Jew hatred has many forms, and these morph through time. Indeed, Jews have been hated and persecuted for a myriad of indefensible reasons, depending in large part on what issues are important to the larger society in which the Jewish people participate.  For much of the past two thousand years, Jews in Christian Europe were accused of Deicide (killing Christ).  With the enlightenment, Western thought moved from its Christian foundation towards classical reason and a more nationalistic world view.  Excesses associated with this transition led to a transition in Jew hatred from religion-based antisemitism (where Jews were perceived as Christ killers) to a nationalism/race-based Jew hatred.  This form of antisemitism led to the murder of more than 1/3rd of world Jewry (6 million people, including 1.5 million children) in the Holocaust (Shoah).  This event was catastrophic but not unprecedented, as the murder of Jews on a very large scale had been officially sanctioned in many societies over the past 2000 years. 
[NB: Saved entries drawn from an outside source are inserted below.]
import Literature.MathematicalPhysics.QuantumFieldTheory.VillainAngleIntegral
import Literature.MathematicalPhysics.QuantumFieldTheory.VillainSheetEnergyBound
import Literature.MathematicalPhysics.QuantumFieldTheory.StrongCouplingInfiniteVolume
import HarnessLib

/-!
# Translation covariance of the free-boundary Villain theory: centred cubes versus the cubes of
# the axial gauge

Support file for the duality transformation of four-dimensional `U(1)` lattice gauge theory with
the Villain action (proof programme of the named fact
`Literature.MathematicalPhysics.QuantumFieldTheory.FrohlichSpencerU1PerimeterLawD4` and of its
corollary `Literature.Barriers.QuantumFields.AbelianDeconfinementD4`). The duality formula and the
axial gauge (`VillainDuality`, `LatticeAxialGauge`) are written on the cubes
`halfOpenBox d N = [0, N)^d`, the infinite-volume statements on the centred cubes
`box d m = {-m, …, m}^d`; the free-boundary Villain theory is covariant under lattice translations
(FS82 footnote 2 / Osterwalder–Seiler: `⟨F ∘ τ_a⟩_Λ = ⟨F⟩_{Λ - a}`), so the two are the same up to
translating the loop:

* `line_translate`, `rectangle_translate`, `zdWilsonLoop_translate` (holonomies of translated
  configurations), `zdVillainDensity_translate` (`∏_{p ⊂ Λ} φ_β(arg (τ_a U)_p) = ∏_{p ⊂ Λ + a} φ_β(arg U_p)`);
* `zdVillainExpect_image_add : ⟨F⟩_{Λ + a} = ⟨F ∘ τ_{-a}⟩_Λ` (`β > 0`, `F` measurable; from the
  translation invariance of the Haar product, `map_translate_zdHaar`);
* `zdVillainExpect_wilsonLoop_halfOpenBox :
    ⟨W_γ(x₀ + m·𝟙)⟩_{halfOpenBox d (2m+1)} = ⟨W_γ(x₀)⟩_{box d m}`.

Everything is proved; no named fact is introduced.

## References

* J. Fröhlich, T. Spencer, Comm. Math. Phys. 83 (1982) 411–454, §2.2 (footnote 2, the
  infinite-volume limit over rectangular arrays). [FrohlichSpencerCMP1982]
* K. Osterwalder, E. Seiler, Ann. Phys. 110 (1978) 440–471, Thm. 3.5 (translation covariance).
  [OsterwalderSeiler1978]
-/

noncomputable section

open MeasureTheory Finset Function
open Literature.Probability.LatticeModels
open Literature.MathematicalPhysics.QuantumLattice (u1Rep continuous_u1Rep)

namespace Literature.MathematicalPhysics.QuantumFieldTheory

/-- Sites of `ℤ^d` (the namespace-local `Site` is the torus one). -/
local notation "ZSite" => Literature.Probability.LatticeModels.Site

namespace VillainAngle

variable {d : ℕ}

/-! ### Holonomies of translated configurations -/

section Holonomy

variable {G : Type*} [Group G]

/-- Straight-path holonomies of a translated configuration. [folklore] -/
theorem line_translate (a : ZSite d) (U : ZdGaugeConfig d G) (k : Fin d) :
    ∀ (n : ℕ) (y : ZSite d), (ZdGaugeConfig.translate a U).line k n y = U.line k n (y + a)
  | 0, y => rfl
  | n + 1, y => by
    rw [ZdGaugeConfig.line, ZdGaugeConfig.line, line_translate a U k n, add_right_comm]
    rfl

/-- Rectangle holonomies of a translated configuration. [folklore] -/
theorem rectangle_translate (a : ZSite d) (U : ZdGaugeConfig d G) (x : ZSite d) (i j : Fin d)
    (R T : ℕ) : (ZdGaugeConfig.translate a U).rectangle x i j R T = U.rectangle (x + a) i j R T := by
  simp only [ZdGaugeConfig.rectangle, line_translate, add_right_comm x _ a]

/-- Wilson loops of a translated configuration are Wilson loops of the translated rectangle.
[folklore] -/
theorem zdWilsonLoop_translate {N : ℕ} (ρ : G →* Matrix (Fin N) (Fin N) ℂ) (a : ZSite d)
    (x : ZSite d) (i j : Fin d) (R T : ℕ) (U : ZdGaugeConfig d G) :
    zdWilsonLoop ρ x i j R T (ZdGaugeConfig.translate a U) = zdWilsonLoop ρ (x + a) i j R T U := by
  simp only [zdWilsonLoop, rectangle_translate]

end Holonomy

/-! ### The Villain density and expectation under translations -/

/-- The Villain density of `Λ` at a translated configuration is the density of `Λ + a`. [folklore] -/
theorem zdVillainDensity_translate (β : ℝ) (Λ : Finset (ZSite d)) (a : ZSite d)
    (U : ZdGaugeConfig d Circle) :
    zdVillainDensity β Λ (ZdGaugeConfig.translate a U) = zdVillainDensity β (Λ.image (· + a)) U := by
  unfold zdVillainDensity
  rw [Plaq.plaquettesIn_image_add, Finset.prod_image (Plaq.shift_injective a).injOn]
  exact Finset.prod_congr rfl fun p _ => by rw [plaquette_translate]; rfl

/-- Translating back: `(Λ + a) + (-a) = Λ`. [folklore] -/
theorem image_add_image_add_neg (Λ : Finset (ZSite d)) (a : ZSite d) :
    (Λ.image (· + a)).image (· + -a) = Λ := by
  rw [Finset.image_image]
  convert Finset.image_id (s := Λ) using 2
  funext x
  simp

/-- **Translation covariance of the free-boundary Villain expectation**: `⟨F⟩_{Λ + a} = ⟨F ∘ τ_{-a}⟩_Λ`
for `β > 0` and measurable `F`. [cite: OsterwalderSeiler1978, Thm. 3.5] -/
theorem zdVillainExpect_image_add {β : ℝ} (hβ : 0 < β) (Λ : Finset (ZSite d)) (a : ZSite d)
    (F : ZdGaugeConfig d Circle → ℝ) (hF : Measurable F) :
    zdVillainExpect β (Λ.image (· + a)) F =
      zdVillainExpect β Λ (F ∘ ZdGaugeConfig.translate (-a)) := by
  have hD : ∀ U, zdVillainDensity β (Λ.image (· + a)) (ZdGaugeConfig.translate (-a) U) = zdVillainDensity β Λ U := by
    intro U
    rw [zdVillainDensity_translate, image_add_image_add_neg]
  have hDm : Measurable (zdVillainDensity (d := d) β (Λ.image (· + a))) :=
    (continuous_zdVillainDensity hβ _).measurable
  rw [zdVillainExpect_eq_div hβ, zdVillainExpect_eq_div hβ]
  have h1 : ∫ U, zdVillainDensity β (Λ.image (· + a)) U * F U ∂(zdHaar d Circle) =
      ∫ U, zdVillainDensity β Λ U * (F ∘ ZdGaugeConfig.translate (-a)) U ∂(zdHaar d Circle) := by
    have h := integral_comp_translate (G := Circle) (-a)
      (f := fun U => zdVillainDensity β (Λ.image (· + a)) U * F U)
      (by exact (hDm.mul hF).aestronglyMeasurable)
    beta_reduce at h
    rw [← h]
    exact integral_congr_ae (Filter.Eventually.of_forall fun U => by simp only [Function.comp_apply, hD])
  have h2 : ∫ U, zdVillainDensity β (Λ.image (· + a)) U ∂(zdHaar d Circle) =
      ∫ U, zdVillainDensity β Λ U ∂(zdHaar d Circle) := by
    have h := integral_comp_translate (G := Circle) (-a)
      (f := zdVillainDensity β (Λ.image (· + a))) hDm.aestronglyMeasurable
    rw [← h]
    exact integral_congr_ae (Filter.Eventually.of_forall fun U => hD U)
  rw [h1, h2]

/-- **Centred cubes versus axial-gauge cubes for Wilson loops**:
`⟨W_γ(x₀ + m·𝟙)⟩_{halfOpenBox d (2m+1)} = ⟨W_γ(x₀)⟩_{box d m}` (`β > 0`).
[cite: FrohlichSpencerCMP1982, §2.2 (footnote 2)] -/
theorem zdVillainExpect_wilsonLoop_halfOpenBox {β : ℝ} (hβ : 0 < β) (m : ℕ) (x₀ : ZSite d) (i j : Fin d)
    (R T : ℕ) :
    zdVillainExpect β (halfOpenBox d (2 * m + 1)) (zdWilsonLoop u1Rep (x₀ + diag d m) i j R T) =
      zdVillainExpect β (box d m) (zdWilsonLoop u1Rep x₀ i j R T) := by
  rw [← image_add_diag_box, zdVillainExpect_image_add hβ _ _ _
    (AreaLaw.continuous_zdWilsonLoop u1Rep continuous_u1Rep _ i j R T).measurable]
  congr 1
  funext U
  rw [Function.comp_apply, zdWilsonLoop_translate, add_neg_cancel_right]

end VillainAngle

end Literature.MathematicalPhysics.QuantumFieldTheory
import Mathlib

/-!
# P7Dim8PackingExample — the finite combinatorics of P7-Dim8PackingCheck Example 3.5 (reducible ≠ packable)

Kernel-checked bookkeeping (README §2 / R-5: finite algebra decided by `decide`, never the discharge of a Hodge-theoretic
step) for the abstract CM configuration of block sizes `(6,1,1)` of proofs/P7-Dim8PackingCheck.md §3, Example 3.5:

* `T = ℤ/6 × ℤ/2` acting regularly on the 12 points of the sixfold block (point `(m, e)` encoded as `m + 6 e`, `m < 6`,
  `e < 2`), through `ℤ/2` on the two points `12, 13` of the curve `E` and `14, 15` of the curve `E'`; `ι = (0, 1)`,
  `H = ℤ/6 × 0`; the `k`-Weil 8-set `x = {0,…,5} ⊔ {12} ⊔ {14}` (the `s`-fibres);
* the type `Φ` with `Φ ∩ x_S = {0, 1}` (so `a = (2, 1, 1)`), `Φ_E = {12}`, `Φ_{E'} = {14}`, and the contrast type `Φ'`
  with `Φ' ∩ x_S = {0, 2}`;
* `balanced Φ Δ` = `|Δ|` even and `|tΔ ∩ Φ| = |Δ|/2` for every `t ∈ T` (Definition 1.1 of P5-LowDimCensus).

Certified: (1) both types are primitive (the inflation `F_σ = {t : tσ ∈ Φ}`, `σ = 0`, has trivial right-stabiliser);
(2) `x` is balanced for both; (3) for `Φ`, `x = Δ₁ ⊔ Δ₂` with `Δ₁ = {0,2,4,12}`, `Δ₂ = {1,3,5,14}` both balanced — `x` is
NOT primitive — and neither piece contains a balanced 2-subset (both are exceptional), the stabiliser of `Δ₁` in `T` is
`{(0,0),(2,0),(4,0)}` (orbit size `12/3 = 4`), neither piece is a union of whole `k`-fibres; (4) for `Φ'`, `x` has NO
balanced decomposition at all (every proper non-empty subset of `x` fails balancedness): `x` is primitive.
The meaning of these numbers (Thm C's cup-product reading, the (6,1)-row classes, the packing obstruction) is the text.
-/

namespace HodgeRepro0.P7Dim8PackingExample

/-- the group `T = ℤ/6 × ℤ/2` (additive, abelian). -/
abbrev T := Fin 6 × Fin 2

/-- the 12 elements of `T`, as a list. -/
def elems : List T := (List.finRange 6).flatMap fun m => (List.finRange 2).map fun e => (m, e)

/-- the 16 points: `m + 6 e` (`m < 6`, `e < 2`) for the sixfold block, `12 + e` for `E`, `14 + e` for `E'`. -/
abbrev P := Fin 16

/-- the action of `t = (a, b) ∈ T` on a point: translation on the sixfold block, the sign `b` on the curve pairs. -/
def act (t : T) (p : P) : P :=
  if h : p.val < 12 then
    ⟨((p.val % 6 + t.1.val) % 6) + 6 * ((p.val / 6 + t.2.val) % 2), by omega⟩
  else if p.val < 14 then ⟨12 + ((p.val - 12 + t.2.val) % 2), by omega⟩
  else ⟨14 + ((p.val - 14 + t.2.val) % 2), by omega⟩

/-- the type `Φ` of Example 3.5: `Φ ∩ x_S = {0, 1}`, `Φ ∩ ιx_S = ι{2,3,4,5} = {8,9,10,11}`, `Φ_E = {12}`, `Φ_{E'} = {14}`. -/
def Phi (p : P) : Bool := p.val ∈ [0, 1, 8, 9, 10, 11, 12, 14]

/-- the contrast type `Φ'`: `Φ' ∩ x_S = {0, 2}`, `Φ' ∩ ιx_S = ι{1,3,4,5} = {7,9,10,11}`, the curves as for `Φ`. -/
def Phi' (p : P) : Bool := p.val ∈ [0, 2, 7, 9, 10, 11, 12, 14]

/-- `Δ` is balanced for the type `F`: even size and `|tΔ ∩ F| = |Δ|/2` for every `t ∈ T`. -/
def balanced (F : P → Bool) (Δ : List P) : Bool :=
  Δ.length % 2 = 0 && elems.all fun t => (Δ.filter fun p => F (act t p)).length * 2 = Δ.length

/-- the `k`-Weil 8-set: the `s`-fibres `{0,…,5}`, `{12}`, `{14}`. -/
def x : List P := [0, 1, 2, 3, 4, 5, 12, 14]
/-- the first piece of the decomposition of Example 3.5. -/
def Δ₁ : List P := [0, 2, 4, 12]
/-- the second piece (the complement of `Δ₁` in `x`). -/
def Δ₂ : List P := [1, 3, 5, 14]

/-- `Φ` and `Φ'` are types: exactly one point of every `ι`-pair (`ι = (0,1)`) lies in them. -/
theorem types : (List.finRange 16).all (fun p => Phi p != Phi (act (0, 1) p)) = true ∧
    (List.finRange 16).all (fun p => Phi' p != Phi' (act (0, 1) p)) = true := by decide

/-- the a-vector of `x` for `Φ` is `(2, 1, 1)`, for `Φ'` also `(2, 1, 1)`. -/
theorem avector :
    ((x.take 6).filter Phi).length = 2 ∧ Phi 12 = true ∧ Phi 14 = true ∧
    ((x.take 6).filter Phi').length = 2 ∧ Phi' 12 = true ∧ Phi' 14 = true := by decide

/-- the inflation `F_σ = {t : t·0 ∈ Φ}` of the sixfold's type through `σ = 0` has trivial right-stabiliser
(`T` abelian: `F_σ g = F_σ ⟺ ∀ t, [t ∈ F_σ] = [t + g ∈ F_σ]`): `Φ_S` is primitive — and likewise `Φ'_S`. -/
theorem primitive_types :
    elems.all (fun g => (elems.all fun t => Phi (act t 0) == Phi (act (t + g) 0)) → g == (0, 0)) = true ∧
    elems.all (fun g => (elems.all fun t => Phi' (act t 0) == Phi' (act (t + g) 0)) → g == (0, 0)) = true := by
  decide

/-- `x` is balanced for both types (`a`-sum `4`). -/
theorem x_balanced : balanced Phi x = true ∧ balanced Phi' x = true := by decide

/-- for `Φ`, `x = Δ₁ ⊔ Δ₂` with both pieces balanced: `x` is NOT primitive. -/
theorem decomposition : balanced Phi Δ₁ = true ∧ balanced Phi Δ₂ = true ∧
    (Δ₁ ++ Δ₂).length = x.length ∧ x.all (fun p => p ∈ Δ₁ ++ Δ₂) = true ∧
    Δ₁.all (fun p => p ∉ Δ₂) = true := by decide

/-- neither piece contains a balanced 2-subset: both are exceptional balanced 4-sets. -/
theorem pieces_exceptional :
    (Δ₁.flatMap fun p => Δ₁.map fun q => (p, q)).all
      (fun pq => pq.1 == pq.2 || !balanced Phi [pq.1, pq.2]) = true ∧
    (Δ₂.flatMap fun p => Δ₂.map fun q => (p, q)).all
      (fun pq => pq.1 == pq.2 || !balanced Phi [pq.1, pq.2]) = true := by decide

/-- the stabiliser of `Δ₁` in `T` (`act t` is a bijection, so `tΔ₁ ⊆ Δ₁ ⟺ tΔ₁ = Δ₁`) is `{(0,0),(2,0),(4,0)}`:
orbit size `12/3 = 4`, i.e. `[K_O : ℚ] = 4` (biquadratic: `T/⟨(2,0)⟩ ≅ ℤ/2 × ℤ/2`); the same for `Δ₂`. -/
theorem stabiliser :
    elems.filter (fun t => Δ₁.all fun p => act t p ∈ Δ₁) = [(0, 0), (2, 0), (4, 0)] ∧
    elems.filter (fun t => Δ₂.all fun p => act t p ∈ Δ₂) = [(0, 0), (2, 0), (4, 0)] := by decide

/-- neither piece is a union of whole `k`-fibres: each meets the sixfold's fibre `{0,…,5}` in exactly 3 points. -/
theorem not_fibre_union : (Δ₁.filter fun p => p.val < 6).length = 3 ∧
    (Δ₂.filter fun p => p.val < 6).length = 3 := by decide

/-- the subset of `x` selected by the bits of `m = 16 a + b < 256` (`a`, `b < 16`). -/
def sub (a b : Fin 16) : List P :=
  (List.finRange 8).filterMap fun i => if (16 * a.val + b.val) / 2 ^ i.val % 2 = 1 then x[i.val]? else none

/-- `m = 16 a + b` is a proper non-empty subset mask (neither `0` nor `255`). -/
def proper (a b : Fin 16) : Bool := !(a.val == 0 && b.val == 0) && !(a.val == 15 && b.val == 15)

/-- for the contrast type `Φ'`, NO proper non-empty subset of `x` is balanced: `x` is primitive
(every decomposition `x = Δ₁ ⊔ Δ₂` into balanced parts would make `Δ₁` such a subset). -/
theorem x_primitive_Phi' :
    (List.finRange 16).all (fun a => (List.finRange 16).all fun b =>
      !proper a b || !balanced Phi' (sub a b)) = true := by
  decide

/-- for `Φ`, the balanced proper non-empty subsets of `x` are exactly four — `Δ₁`, `Δ₂` and `{0,2,4,14}`, `{1,3,5,12}`
(the two decompositions of the deposited script): their count is `4`. -/
theorem count_balanced_subsets_Phi :
    ((List.finRange 16).map fun a =>
      ((List.finRange 16).filter fun b => proper a b && balanced Phi (sub a b)).length).sum = 4 := by
  decide

end HodgeRepro0.P7Dim8PackingExample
Thousands and thousands of Jews had been slaughtered in eastern Europe, including the Ukraine and Russia from the mid 17th century through to the beginning of the 20th century.  Race-based antisemitism was not new, and while growing most virulently in 19th and early 20th century Germany, it was to be found everywhere.  


Jew hatred based on ethnicity and Jewish peoplehood did not end with the Holocaust. However, this type of antisemitism was considered unsophisticated in polite company following WW2.   Since the war, the Western world has once again transitioned, moving away from racism and nationalism towards a more universalistic foundation – with the resurgence of large empires and development of international bodies including the United Nations.  It is in this context that Jew hatred has once again morphed. The single Jewish majority country in the world has become a focus for hatred with antizionism (hatred for the State of Israel) being the polite, acceptable and widespread form of Jew hatred.  At the United Nations, of 193 member states, Israel, with less than 9 million people, representing 0.11% of the world’s population, is targeted by approximately 1/3rdof all negative general assembly resolutions. Antizionism developed within the Soviet empire and grafted successfully onto more ancient forms of religious antisemitism in the Islamic world. In a new global context, today’s Jew hatred has many left wing, right wing and religious forms.  

Jewish contributions: 


The Jewish tradition is scholastic in nature and many of its sacred texts have helped to develop a finely balanced view of the dignity of individual man, together with the importance of communal action. Indeed, the Jewish people have given the world many ethical concepts that are now taken for granted.  As British historian Paul Johnson wrote in History of the Jews, “Certainly, the world without the Jews would have been a radically different place. Humanity might have eventually stumbled upon all the Jewish insights. But we cannot be sure. All the great conceptual discoveries of the human intellect seem obvious and inescapable once they had been revealed, but it requires a special genius to formulate them for the first time. The Jews had this gift. To them we owe the idea of equality before the law, both divine and human; of the sanctity of life and the dignity of human person; of the individual conscience and so a personal redemption; of collective conscience and so of social responsibility; of peace as an abstract ideal and love as the foundation of justice, and many other items which constitute the basic moral furniture of the human mind. Without Jews it might have been a much emptier place.” 


The Jewish approach to ethics and human progress with a priority placed on true freedom of thought, has put a target on the Jewish people, who resist totalitarianism in any and all forms.  Jew hatred is but one reflection of totalitarian ideology that comes to destroy all societies.